● **Saved data entries**

================

/-- **The Mertens bracket**: with `H(y) = Σ_{0<n≤y}Λ(n)/n`, `|H(y) − log y| ≤ 4` for `y ≥ 1`
(Literature `MertensFirstUpper.sum_vonMangoldt_div_floor_le_log_add` and the tree's `FloorCosh.vonMangoldt_div_sum_ge`). -/
theorem abs_vonMangoldt_div_sum_sub_log_le {y : ℝ} (hy : 1 ≤ y) :
    |(∑ n ∈ Finset.Ioc 0 ⌊y⌋₊, (Λ n : ℝ) / n) - Real.log y| ≤ 4 := by
  have h1 := MertensFirstUpper.sum_vonMangoldt_div_floor_le_log_add hy
  have h2 := vonMangoldt_div_sum_ge hy
  rw [abs_le]; constructor <;> linarith

/-- The Mertens terms of the closed form are at most `4cosh(x/2)` in absolute value on the window. -/
theorem mertens_abs_le {x : ℝ} (hx : x ∈ Ioo (-b) b) :
    |(Real.exp (x / 2) / 2 * ((∑ n ∈ Finset.Ioc 0 ⌊Real.exp (b + x)⌋₊, (Λ n : ℝ) / n) - (b + x))
        + Real.exp (-(x / 2)) / 2 * ((∑ n ∈ Finset.Ioc 0 ⌊Real.exp (b - x)⌋₊, (Λ n : ℝ) / n) - (b - x)))|
      ≤ 4 * Real.cosh (x / 2) := by
  have hp : 0 < Real.exp (x / 2) := Real.exp_pos _
  have hm : 0 < Real.exp (-(x / 2)) := Real.exp_pos _
  have h1 := abs_vonMangoldt_div_sum_sub_log_le (y := Real.exp (b + x)) (Real.one_le_exp (by linarith [hx.1]))
  have h2 := abs_vonMangoldt_div_sum_sub_log_le (y := Real.exp (b - x)) (Real.one_le_exp (by linarith [hx.2]))
  rw [Real.log_exp] at h1 h2
  rw [Real.cosh_eq]
  calc |Real.exp (x / 2) / 2 * ((∑ n ∈ Finset.Ioc 0 ⌊Real.exp (b + x)⌋₊, (Λ n : ℝ) / n) - (b + x))
        + Real.exp (-(x / 2)) / 2 * ((∑ n ∈ Finset.Ioc 0 ⌊Real.exp (b - x)⌋₊, (Λ n : ℝ) / n) - (b - x))|
      ≤ |Real.exp (x / 2) / 2 * ((∑ n ∈ Finset.Ioc 0 ⌊Real.exp (b + x)⌋₊, (Λ n : ℝ) / n) - (b + x))|
        + |Real.exp (-(x / 2)) / 2 * ((∑ n ∈ Finset.Ioc 0 ⌊Real.exp (b - x)⌋₊, (Λ n : ℝ) / n) - (b - x))| :=
        abs_add_le _ _
    _ ≤ Real.exp (x / 2) / 2 * 4 + Real.exp (-(x / 2)) / 2 * 4 := by
        rw [abs_mul, abs_mul, abs_of_pos (by positivity : (0 : ℝ) < Real.exp (x / 2) / 2),
          abs_of_pos (by positivity : (0 : ℝ) < Real.exp (-(x / 2)) / 2)]
        gcongr
    _ = 4 * ((Real.exp (x / 2) + Real.exp (-(x / 2))) / 2) := by ring

/-! ## §3 The oscillatory part `O` and the Cramér autocorrelation energy -/

/-- **`O(x)² = (e^b/4)·(g(b+x) + g(b−x))²`** with `g(u) = e^{−u/2}(ψ(e^u) − e^u)`,
`O(x) = ½[e^{x/2}(ψ(e^{b−x}) − e^{b−x}) + e^{−x/2}(ψ(e^{b+x}) − e^{b+x})]`. -/
theorem osc_sq_eq (b x : ℝ) :
    ((Real.exp (x / 2) * (ψ (Real.exp (b - x)) - Real.exp (b - x))
        + Real.exp (-(x / 2)) * (ψ (Real.exp (b + x)) - Real.exp (b + x))) / 2) ^ 2
      = Real.exp b / 4 * (Real.exp (-((b + x) / 2)) * (ψ (Real.exp (b + x)) - Real.exp (b + x))
          + Real.exp (-((b - x) / 2)) * (ψ (Real.exp (b - x)) - Real.exp (b - x))) ^ 2 := by
  have e1 : Real.exp (x / 2) = Real.exp (b / 2) * Real.exp (-((b - x) / 2)) := by
    rw [← Real.exp_add]; ring_nf
  have e2 : Real.exp (-(x / 2)) = Real.exp (b / 2) * Real.exp (-((b + x) / 2)) := by
    rw [← Real.exp_add]; ring_nf
  have e3 : Real.exp b = Real.exp (b / 2) ^ 2 := by rw [sq, ← Real.exp_add]; ring_nf
  rw [e1, e2, e3]; ring

/-- **`∫_{(−b,b)} O² = (e^b/4)·Φ(b)`**, `Φ(b) = ∫₀^{2b}(g(u) + g(2b−u))² du` (`u = b + x`). -/
theorem setIntegral_osc_sq_eq (hb : 0 ≤ b) :
    ∫ x in Ioo (-b) b, ((Real.exp (x / 2) * (ψ (Real.exp (b - x)) - Real.exp (b - x))
        + Real.exp (-(x / 2)) * (ψ (Real.exp (b + x)) - Real.exp (b + x))) / 2) ^ 2
      = Real.exp b / 4 * ∫ u in (0 : ℝ)..(2 * b),
          (Real.exp (-(u / 2)) * (ψ (Real.exp u) - Real.exp u)
            + Real.exp (-((2 * b - u) / 2)) * (ψ (Real.exp (2 * b - u)) - Real.exp (2 * b - u))) ^ 2 := by
  simp_rw [osc_sq_eq]
  rw [MeasureTheory.integral_const_mul, ← integral_Ioc_eq_integral_Ioo, ← intervalIntegral.integral_of_le (by linarith)]
  congr 1
  have h := intervalIntegral.integral_comp_add_left
    (fun u ↦ (Real.exp (-(u / 2)) * (ψ (Real.exp u) - Real.exp u)
      + Real.exp (-((2 * b - u) / 2)) * (ψ (Real.exp (2 * b - u)) - Real.exp (2 * b - u))) ^ 2) (a := -b) (b := b) b
  rw [show b + -b = 0 by ring, show b + b = 2 * b by ring] at h
  rw [← h]
  refine intervalIntegral.integral_congr fun x _ ↦ ?_
  have e : 2 * b - (b + x) = b - x := by ring
  simp only [e]

/-! ## §4 The residual is `O + E` with `∫E² ≤ 288·P` (under RH, eventually) -/

/-- **The decomposition of the residual**, pointwise on the window: with `κ = R − e^b − b`,
`T_bC_b − R·C_b − O = [x sinh(x/2) − (b−1)cosh(x/2)] + [Mertens terms] + (b − 1 − κ)cosh(x/2)`. -/
theorem residual_sub_osc_eq (R : ℝ) {x : ℝ} (hx : x ∈ Ioo (-b) b) :
    (∑ n ∈ weilPrimeIndex b, (Λ n : ℝ) / Real.sqrt n *
        ((Icc (-b) b).indicator (fun y ↦ Real.cosh (y / 2)) (x - Real.log n)
          + (Icc (-b) b).indicator (fun y ↦ Real.cosh (y / 2)) (x + Real.log n)))
      - R * (Icc (-b) b).indicator (fun y ↦ Real.cosh (y / 2)) x
      - (Real.exp (x / 2) * (ψ (Real.exp (b - x)) - Real.exp (b - x))
          + Real.exp (-(x / 2)) * (ψ (Real.exp (b + x)) - Real.exp (b + x))) / 2
    = (x * Real.sinh (x / 2) - (b - 1) * Real.cosh (x / 2))
      + (Real.exp (x / 2) / 2 * ((∑ n ∈ Finset.Ioc 0 ⌊Real.exp (b + x)⌋₊, (Λ n : ℝ) / n) - (b + x))
          + Real.exp (-(x / 2)) / 2 * ((∑ n ∈ Finset.Ioc 0 ⌊Real.exp (b - x)⌋₊, (Λ n : ℝ) / n) - (b - x)))
      + (b - 1 - (R - Real.exp b - b)) * Real.cosh (x / 2) := by
  have h := primeShiftOp_coshProfile_sub_eq (b := b) hx
  have hxI : x ∈ Icc (-b) b := ⟨hx.1.le, hx.2.le⟩
  have hC : (Icc (-b) b).indicator (fun y ↦ Real.cosh (y / 2)) x = Real.cosh (x / 2) :=
    Set.indicator_of_mem hxI (fun y ↦ Real.cosh (y / 2))
  rw [hC] at h ⊢
  linear_combination h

================

● **What is expected**
Which lines run from the one holding "rw [Real.cosh_eq]" through the one holding "rw [abs_mul, abs_mul, abs_of_pos" in the records above? Repeat them exactly, both included, and nothing more.

● **Answer space**
  rw [Real.cosh_eq]
  calc |Real.exp (x / 2) / 2 * ((∑ n ∈ Finset.Ioc 0 ⌊Real.exp (b + x)⌋₊, (Λ n : ℝ) / n) - (b + x))
        + Real.exp (-(x / 2)) / 2 * ((∑ n ∈ Finset.Ioc 0 ⌊Real.exp (b - x)⌋₊, (Λ n : ℝ) / n) - (b - x))|
      ≤ |Real.exp (x / 2) / 2 * ((∑ n ∈ Finset.Ioc 0 ⌊Real.exp (b + x)⌋₊, (Λ n : ℝ) / n) - (b + x))|
        + |Real.exp (-(x / 2)) / 2 * ((∑ n ∈ Finset.Ioc 0 ⌊Real.exp (b - x)⌋₊, (Λ n : ℝ) / n) - (b - x))| :=
        abs_add_le _ _
    _ ≤ Real.exp (x / 2) / 2 * 4 + Real.exp (-(x / 2)) / 2 * 4 := by
        rw [abs_mul, abs_mul, abs_of_pos (by positivity : (0 : ℝ) < Real.exp (x / 2) / 2),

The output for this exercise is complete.